import Literature.NumberTheory.Sieve.MontgomeryVaughan1975Section6ExcT
import HarnessLib

/-!
# Montgomery–Vaughan (1975), §6, exceptional case, part R: (6.3~)–(6.8~), the remainder — PROVED

H. L. Montgomery, R. C. Vaughan, *The exceptional set in Goldbach's problem*, Acta Arith. 27
(1975) 353–370 [MontgomeryVaughanActa1975], §6, pp. 361–364. Second layer of the discharge of the
second conjunct (6.1͂7) of `section6_formulae`: in the presence of the exceptional character `χ̃`
(mod `r̃`, primitive) with real zero `β̃`, the decomposition of p. 361 reads
`S(χ, η) = 𝟙_{χ=χ₀} T(η) + 𝟙_{χ=χ̃χ₀} T̃(η) + W(χ, η)` (the middle term present only when `r̃ ∣ q`),
and the argument of (6.3)–(6.8) (`Section6B`) goes through with the additional cross terms
`∫ T̃ W e` ((6.4~), (6.6~), p. 364), bounded by (6.7~) `∫|T̃|² ≤ X` and LEMMA 5.5 with `χ₂ = χ̃`.

* `IsExcChar χ̃ χ` — `χ` (mod `q`) is `χ̃χ₀`, i.e. induced by `χ̃`; `wFunExc`, `wNormExc` — the
  remainder `W(χ, η) = S(χ,η) − 𝟙T − 𝟙̃T̃` and `W(χ*)` of (6.5); `wFunExc_changeLevel`: for
  `χ = ψχ₀`, `ψ` primitive, this is `errSumExc … ψ` of `ErrorTerms` (so that the total is `errTotalExc`);
* `majorArcMainTermExc` — the main terms at the modulus `q`:
  `φ(q)⁻² ∑_{χ,χ'} c_{χχ'}(−n) τ(χ̄)τ(χ̄') ∫_{−1/qQ}^{1/qQ} (𝟙T + 𝟙̃T̃)(𝟙'T + 𝟙̃'T̃) e(−nη) dη`
  (= the main term of (6.4) plus, when `r̃ ∣ q`, the two augmented terms of (6.4~); evaluated in part M);
* `norm_arcSum_sub_mainExc_le` — **(6.6)+(6.6~) at one modulus**;
* `linErrorExc_eq`, `excError_eq`, `bilErrorExc_eq` — regrouping by primitive characters, the new
  cross term being `∑_{r₂,ψ₂} lemma55Term χ̃ ψ₂ n q · W(ψ₂)`;
* `majorArc_remainderExc_bound` — **(6.8~)**: for `X ≥ 0`, `Q ≥ 2`, `2P < Q`, `n ≥ 1`, `β ≤ 1`,
  `|R₁(n) − ∑_{q≤P} majorArcMainTermExc| ≤ 4e² (n/φ(n)) (4 X^{1/2} W + W²)`, `W = errTotalExc P Q X χ̃ β̃`.
-/

noncomputable section

open MeasureTheory Set Finset Real Complex Classical
open scoped FourierTransform

namespace Literature.NumberTheory.Sieve.MontgomeryVaughan1975

/-! ### The exceptional character among the characters mod `q` -/

/-- `χ` (mod `q`) is the character `χ̃χ₀` induced by the exceptional character `χ̃` (mod `r̃`):
`r̃ ∣ q` and `χ = χ̃χ₀` (Montgomery–Vaughan 1975, p. 361). [cite: MontgomeryVaughanActa1975, §6 (6.2~)] -/
def IsExcChar {r : ℕ} (χe : DirichletCharacter ℂ r) {q : ℕ} (χ : DirichletCharacter ℂ q) : Prop :=
  ∃ h : r ∣ q, DirichletCharacter.changeLevel h χe = χ
import Summits.QuantumFields.GaugeBoot.Rows.GLYZc2D4LTab
import HarnessLib

/-!
# Gauge-boot: kernel check of the raw `link1` class table of the glyz-c2-4D problems, rows 144–179 (part 7/10)

Cell `pub-gaugeboot` (HOME `run/shared/lean/pub/pub-gaugeboot/`), seat lean1 (torus layer for rows C76–C87 = the certified
glyz-c2-4D windows: label set, raw blocks, class/witness tables, the reduction identity, per-β bindings).

HONEST FRAMING (page 1 of every file of this cell): certified bounds on lattice expectations at STATED coupling,
gauge group, dimension and torus size; NOT a mass gap, NOT a continuum limit, NOT a string tension, NOT large `N`.
The venture is explicitly NOT Yang–Mills-summit-bearing (barriers `FixedCouplingUltralocality`,
`PerturbativeInvisibility`).

`lcanon_rows_<lo>_<hi> : ∀ i, lo ≤ i < hi → ∀ j ≥ i, GLYZc2D4.LCanonOK i j`, each range one closed computation (`decide +kernel`);
assembled in `GLYZc2D4Canon`.
-/

noncomputable section

open Literature.MathematicalPhysics.QuantumFieldTheory

namespace Summit.QuantumFields.GaugeBoot

namespace GLYZc2D4

set_option maxHeartbeats 0 in
/-- Rows `144 ≤ i < 151` of the `link1` class table of the glyz-c2-4D problems canonicalise (1323 entries; kernel). -/
theorem lcanon_rows_144_151 : ∀ i : Fin 336, 144 ≤ i.val → i.val < 151 → ∀ j : Fin 336, i.val ≤ j.val → GLYZc2D4.LCanonOK i j := by
  decide +kernel

set_option maxHeartbeats 0 in
/-- Rows `151 ≤ i < 158` of the `link1` class table of the glyz-c2-4D problems canonicalise (1274 entries; kernel). -/
theorem lcanon_rows_151_158 : ∀ i : Fin 336, 151 ≤ i.val → i.val < 158 → ∀ j : Fin 336, i.val ≤ j.val → GLYZc2D4.LCanonOK i j := by
  decide +kernel

set_option maxHeartbeats 0 in
/-- Rows `158 ≤ i < 165` of the `link1` class table of the glyz-c2-4D problems canonicalise (1225 entries; kernel). -/
theorem lcanon_rows_158_165 : ∀ i : Fin 336, 158 ≤ i.val → i.val < 165 → ∀ j : Fin 336, i.val ≤ j.val → GLYZc2D4.LCanonOK i j := by
  decide +kernel

set_option maxHeartbeats 0 in
/-- Rows `165 ≤ i < 172` of the `link1` class table of the glyz-c2-4D problems canonicalise (1176 entries; kernel). -/
theorem lcanon_rows_165_172 : ∀ i : Fin 336, 165 ≤ i.val → i.val < 172 → ∀ j : Fin 336, i.val ≤ j.val → GLYZc2D4.LCanonOK i j := by
  decide +kernel

set_option maxHeartbeats 0 in
/-- Rows `172 ≤ i < 180` of the `link1` class table of the glyz-c2-4D problems canonicalise (1284 entries; kernel). -/
theorem lcanon_rows_172_180 : ∀ i : Fin 336, 172 ≤ i.val → i.val < 180 → ∀ j : Fin 336, i.val ≤ j.val → GLYZc2D4.LCanonOK i j := by
  decide +kernel

end GLYZc2D4

end Summit.QuantumFields.GaugeBoot

end
/-- **Every level `m > 1` prime to `6`, every dimension: `(Qⁿₘ) ⟺ (Pⁿₘ) ⟺ (m prime ∨ n + 2 ≤ p₁)`** — Shioda's stable condition never
improves on the original one at a level prime to `6`; both hold exactly at the prime levels (Parry's lemma: every Hodge multiset splits off a
pair) and, at composite levels, in the dimensions `n ≤ p₁ − 2`. [cite: Shioda1979HodgeFermat, §4 pp. 183–184 and the question p. 184]
[cite: Shioda1979PJA, §2 Thm 1, list item 1) (m prime)] [cite: Ran1980, Prop. 1.8 (i)] [cite: Aoki1983, Thm A and Thm A′ (§7)] -/
theorem coprimeSix_iff [NeZero m] (h6 : Nat.Coprime m 6) (h1 : 1 < m) (n : ℕ) :
    (ConditionQ m n ↔ (m.Prime ∨ n + 2 ≤ m.minFac)) ∧ (ShiodaConditionUpTo m n ↔ (m.Prime ∨ n + 2 ≤ m.minFac)) ∧
      (ConditionQ m n ↔ ShiodaConditionUpTo m n) := by
  by_cases hpr : m.Prime
  · have hP : ShiodaConditionUpTo m n := by
      haveI : Fact m.Prime := ⟨hpr⟩
      exact shiodaCondition_iff_forall_upTo.1 shiodaCondition_of_prime n
    have hQ : ConditionQ m n := conditionQ_of_shiodaConditionUpTo hP
    exact ⟨iff_of_true hQ (Or.inl hpr), iff_of_true hP (Or.inl hpr), iff_of_true hQ hP⟩
  · obtain ⟨hQ, hP⟩ := composite_iff h6 h1 hpr n
    refine ⟨hQ.trans ?_, hP.trans ?_, hQ.trans hP.symm⟩ <;> simp [hpr]
import Literature.Geometry.DiscreteGeometry.KissingSearchCheck
import HarnessLib

/-!
# The run of the kissing growth search, part 54 of 128 (computational, `native_decide`)

Topic `Literature/Geometry/DiscreteGeometry`; provefact brick for `Hales2012_contactGraphTame` /
`Hales2012_contactGraphFccOrHcp`.  The whole computation `∀ i < 128, checkPart 5 128 i 60 = true`
(`KissingSearchCheck.lean`: the `17556` states of the search frontier at depth `5` below the `14`
root states, split round-robin into `128` parts, each state searched with fuel `60`) is run by
`native_decide`, one part per file, in `KissingSearchRun000.lean` … `KissingSearchRun127.lean`;
the parts are assembled in `KissingSearchFinal.lean` (`concl_of_parts`, `KissingSearchRoot.lean`).
About `2.07 · 10⁶` search nodes in all (`≈ 1.6 · 10⁴` per part; an independent C++
implementation of the same search agrees node for node and finds only the FCC and HCP patterns).

## References
* T. C. Hales, arXiv:1209.6043 (2012), Theorem 3 and Lemma 8 (computer-assisted classification
  of the tame contact hypermaps, here re-done as a verified growth search). [`Hales2012`]
-/

namespace Literature.Geometry.DiscreteGeometry

namespace KissingSearch

/-- **Part `54` of `128` of the growth search returns `true`** (frontier depth `5`, fuel `60`).
[cite: Hales2012, Theorem 3 and Lemma 8] -/
theorem checkPart_eq_true_054 : checkPart 5 128 54 60 = true := by
  native_decide

end KissingSearch

end Literature.Geometry.DiscreteGeometry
══════════════════════════════
#### WORK TO BE COMPLETED
Out of the records above, pick each line that contains the string "only".

#### WRITTEN SOLUTION
`S(χ, η) = 𝟙_{χ=χ₀} T(η) + 𝟙_{χ=χ̃χ₀} T̃(η) + W(χ, η)` (the middle term present only when `r̃ ∣ q`),
implementation of the same search agrees node for node and finds only the FCC and HCP patterns).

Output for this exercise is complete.